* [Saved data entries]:
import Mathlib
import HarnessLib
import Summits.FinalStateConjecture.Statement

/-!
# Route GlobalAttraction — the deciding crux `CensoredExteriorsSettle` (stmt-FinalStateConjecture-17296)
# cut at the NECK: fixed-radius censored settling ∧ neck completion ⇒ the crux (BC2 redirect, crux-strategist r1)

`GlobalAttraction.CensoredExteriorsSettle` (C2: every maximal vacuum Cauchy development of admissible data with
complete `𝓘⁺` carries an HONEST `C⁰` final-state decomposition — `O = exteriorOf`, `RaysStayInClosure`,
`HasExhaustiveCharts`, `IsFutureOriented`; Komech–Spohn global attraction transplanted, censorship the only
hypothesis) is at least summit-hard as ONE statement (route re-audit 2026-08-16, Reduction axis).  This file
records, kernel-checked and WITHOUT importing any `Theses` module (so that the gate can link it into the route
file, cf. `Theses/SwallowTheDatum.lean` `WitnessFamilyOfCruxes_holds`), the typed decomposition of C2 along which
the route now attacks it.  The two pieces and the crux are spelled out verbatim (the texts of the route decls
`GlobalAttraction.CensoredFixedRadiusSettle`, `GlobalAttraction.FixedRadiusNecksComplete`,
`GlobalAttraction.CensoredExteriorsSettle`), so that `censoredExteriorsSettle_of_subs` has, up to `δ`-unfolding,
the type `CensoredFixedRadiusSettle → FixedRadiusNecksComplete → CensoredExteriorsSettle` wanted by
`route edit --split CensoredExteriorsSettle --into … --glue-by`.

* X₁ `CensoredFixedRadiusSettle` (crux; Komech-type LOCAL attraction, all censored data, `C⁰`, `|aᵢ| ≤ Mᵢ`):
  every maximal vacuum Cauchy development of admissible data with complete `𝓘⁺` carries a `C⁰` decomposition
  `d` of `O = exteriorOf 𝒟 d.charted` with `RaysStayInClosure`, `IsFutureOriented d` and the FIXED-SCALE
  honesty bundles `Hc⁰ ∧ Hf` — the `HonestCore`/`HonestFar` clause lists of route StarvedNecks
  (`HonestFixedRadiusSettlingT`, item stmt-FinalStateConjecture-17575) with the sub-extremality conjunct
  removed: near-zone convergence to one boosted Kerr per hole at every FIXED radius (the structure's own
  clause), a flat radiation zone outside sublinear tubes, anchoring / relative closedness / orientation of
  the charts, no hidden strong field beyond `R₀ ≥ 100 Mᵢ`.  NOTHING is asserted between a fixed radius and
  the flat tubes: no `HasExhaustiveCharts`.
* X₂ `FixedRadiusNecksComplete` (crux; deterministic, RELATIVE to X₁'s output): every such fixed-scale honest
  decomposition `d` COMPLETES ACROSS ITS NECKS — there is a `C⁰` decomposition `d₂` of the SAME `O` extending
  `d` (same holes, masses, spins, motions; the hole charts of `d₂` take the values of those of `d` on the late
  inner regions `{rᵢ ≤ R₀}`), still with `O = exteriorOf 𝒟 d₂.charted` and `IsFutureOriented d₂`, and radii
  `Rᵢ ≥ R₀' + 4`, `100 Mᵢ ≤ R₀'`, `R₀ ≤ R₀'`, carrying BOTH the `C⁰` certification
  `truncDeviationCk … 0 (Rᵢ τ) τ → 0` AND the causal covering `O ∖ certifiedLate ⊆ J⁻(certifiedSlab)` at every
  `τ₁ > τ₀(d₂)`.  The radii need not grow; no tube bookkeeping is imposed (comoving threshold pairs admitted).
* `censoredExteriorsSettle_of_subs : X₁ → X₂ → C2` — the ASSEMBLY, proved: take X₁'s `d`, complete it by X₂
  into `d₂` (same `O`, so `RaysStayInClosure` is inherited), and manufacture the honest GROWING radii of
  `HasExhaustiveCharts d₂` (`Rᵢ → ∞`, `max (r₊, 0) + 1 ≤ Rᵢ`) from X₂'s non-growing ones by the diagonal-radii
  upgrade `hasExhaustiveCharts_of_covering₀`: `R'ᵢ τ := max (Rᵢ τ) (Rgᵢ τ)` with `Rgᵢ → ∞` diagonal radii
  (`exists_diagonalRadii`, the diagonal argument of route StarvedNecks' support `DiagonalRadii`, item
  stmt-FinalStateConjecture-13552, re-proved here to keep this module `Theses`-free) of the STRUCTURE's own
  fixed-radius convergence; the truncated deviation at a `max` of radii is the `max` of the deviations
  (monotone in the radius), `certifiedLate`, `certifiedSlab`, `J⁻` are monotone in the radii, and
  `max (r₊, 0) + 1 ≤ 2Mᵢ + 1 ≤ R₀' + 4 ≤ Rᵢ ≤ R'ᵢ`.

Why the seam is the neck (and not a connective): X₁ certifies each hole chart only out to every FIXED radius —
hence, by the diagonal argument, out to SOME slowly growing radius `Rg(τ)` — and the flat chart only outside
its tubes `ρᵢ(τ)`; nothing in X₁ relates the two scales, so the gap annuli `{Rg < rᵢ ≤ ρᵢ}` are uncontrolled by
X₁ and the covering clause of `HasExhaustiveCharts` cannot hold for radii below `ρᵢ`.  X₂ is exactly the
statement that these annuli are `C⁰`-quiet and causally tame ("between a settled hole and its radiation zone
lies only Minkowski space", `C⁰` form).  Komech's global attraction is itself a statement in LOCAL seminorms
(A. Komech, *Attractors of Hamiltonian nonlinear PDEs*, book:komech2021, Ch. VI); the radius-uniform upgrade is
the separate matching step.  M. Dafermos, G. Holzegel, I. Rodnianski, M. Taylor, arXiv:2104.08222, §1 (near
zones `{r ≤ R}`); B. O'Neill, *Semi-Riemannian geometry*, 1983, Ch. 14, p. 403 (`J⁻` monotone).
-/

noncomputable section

* [Problem statement]: Of the entries above, repeat exactly the lines from the line with "COMPLETES ACROSS ITS" through the line with "(A. Komech, *Attractors", both of them included.

* [Reply to the exercise]:
  decomposition `d` COMPLETES ACROSS ITS NECKS — there is a `C⁰` decomposition `d₂` of the SAME `O` extending
  `d` (same holes, masses, spins, motions; the hole charts of `d₂` take the values of those of `d` on the late
  inner regions `{rᵢ ≤ R₀}`), still with `O = exteriorOf 𝒟 d₂.charted` and `IsFutureOriented d₂`, and radii
  `Rᵢ ≥ R₀' + 4`, `100 Mᵢ ≤ R₀'`, `R₀ ≤ R₀'`, carrying BOTH the `C⁰` certification
  `truncDeviationCk … 0 (Rᵢ τ) τ → 0` AND the causal covering `O ∖ certifiedLate ⊆ J⁻(certifiedSlab)` at every
  `τ₁ > τ₀(d₂)`.  The radii need not grow; no tube bookkeeping is imposed (comoving threshold pairs admitted).
* `censoredExteriorsSettle_of_subs : X₁ → X₂ → C2` — the ASSEMBLY, proved: take X₁'s `d`, complete it by X₂
  into `d₂` (same `O`, so `RaysStayInClosure` is inherited), and manufacture the honest GROWING radii of
  `HasExhaustiveCharts d₂` (`Rᵢ → ∞`, `max (r₊, 0) + 1 ≤ Rᵢ`) from X₂'s non-growing ones by the diagonal-radii
  upgrade `hasExhaustiveCharts_of_covering₀`: `R'ᵢ τ := max (Rᵢ τ) (Rgᵢ τ)` with `Rgᵢ → ∞` diagonal radii
  (`exists_diagonalRadii`, the diagonal argument of route StarvedNecks' support `DiagonalRadii`, item
  stmt-FinalStateConjecture-13552, re-proved here to keep this module `Theses`-free) of the STRUCTURE's own
  fixed-radius convergence; the truncated deviation at a `max` of radii is the `max` of the deviations
  (monotone in the radius), `certifiedLate`, `certifiedSlab`, `J⁻` are monotone in the radii, and
  `max (r₊, 0) + 1 ≤ 2Mᵢ + 1 ≤ R₀' + 4 ≤ Rᵢ ≤ R'ᵢ`.

Why the seam is the neck (and not a connective): X₁ certifies each hole chart only out to every FIXED radius —
hence, by the diagonal argument, out to SOME slowly growing radius `Rg(τ)` — and the flat chart only outside
its tubes `ρᵢ(τ)`; nothing in X₁ relates the two scales, so the gap annuli `{Rg < rᵢ ≤ ρᵢ}` are uncontrolled by
X₁ and the covering clause of `HasExhaustiveCharts` cannot hold for radii below `ρᵢ`.  X₂ is exactly the
statement that these annuli are `C⁰`-quiet and causally tame ("between a settled hole and its radiation zone
lies only Minkowski space", `C⁰` form).  Komech's global attraction is itself a statement in LOCAL seminorms
(A. Komech, *Attractors of Hamiltonian nonlinear PDEs*, book:komech2021, Ch. VI); the radius-uniform upgrade is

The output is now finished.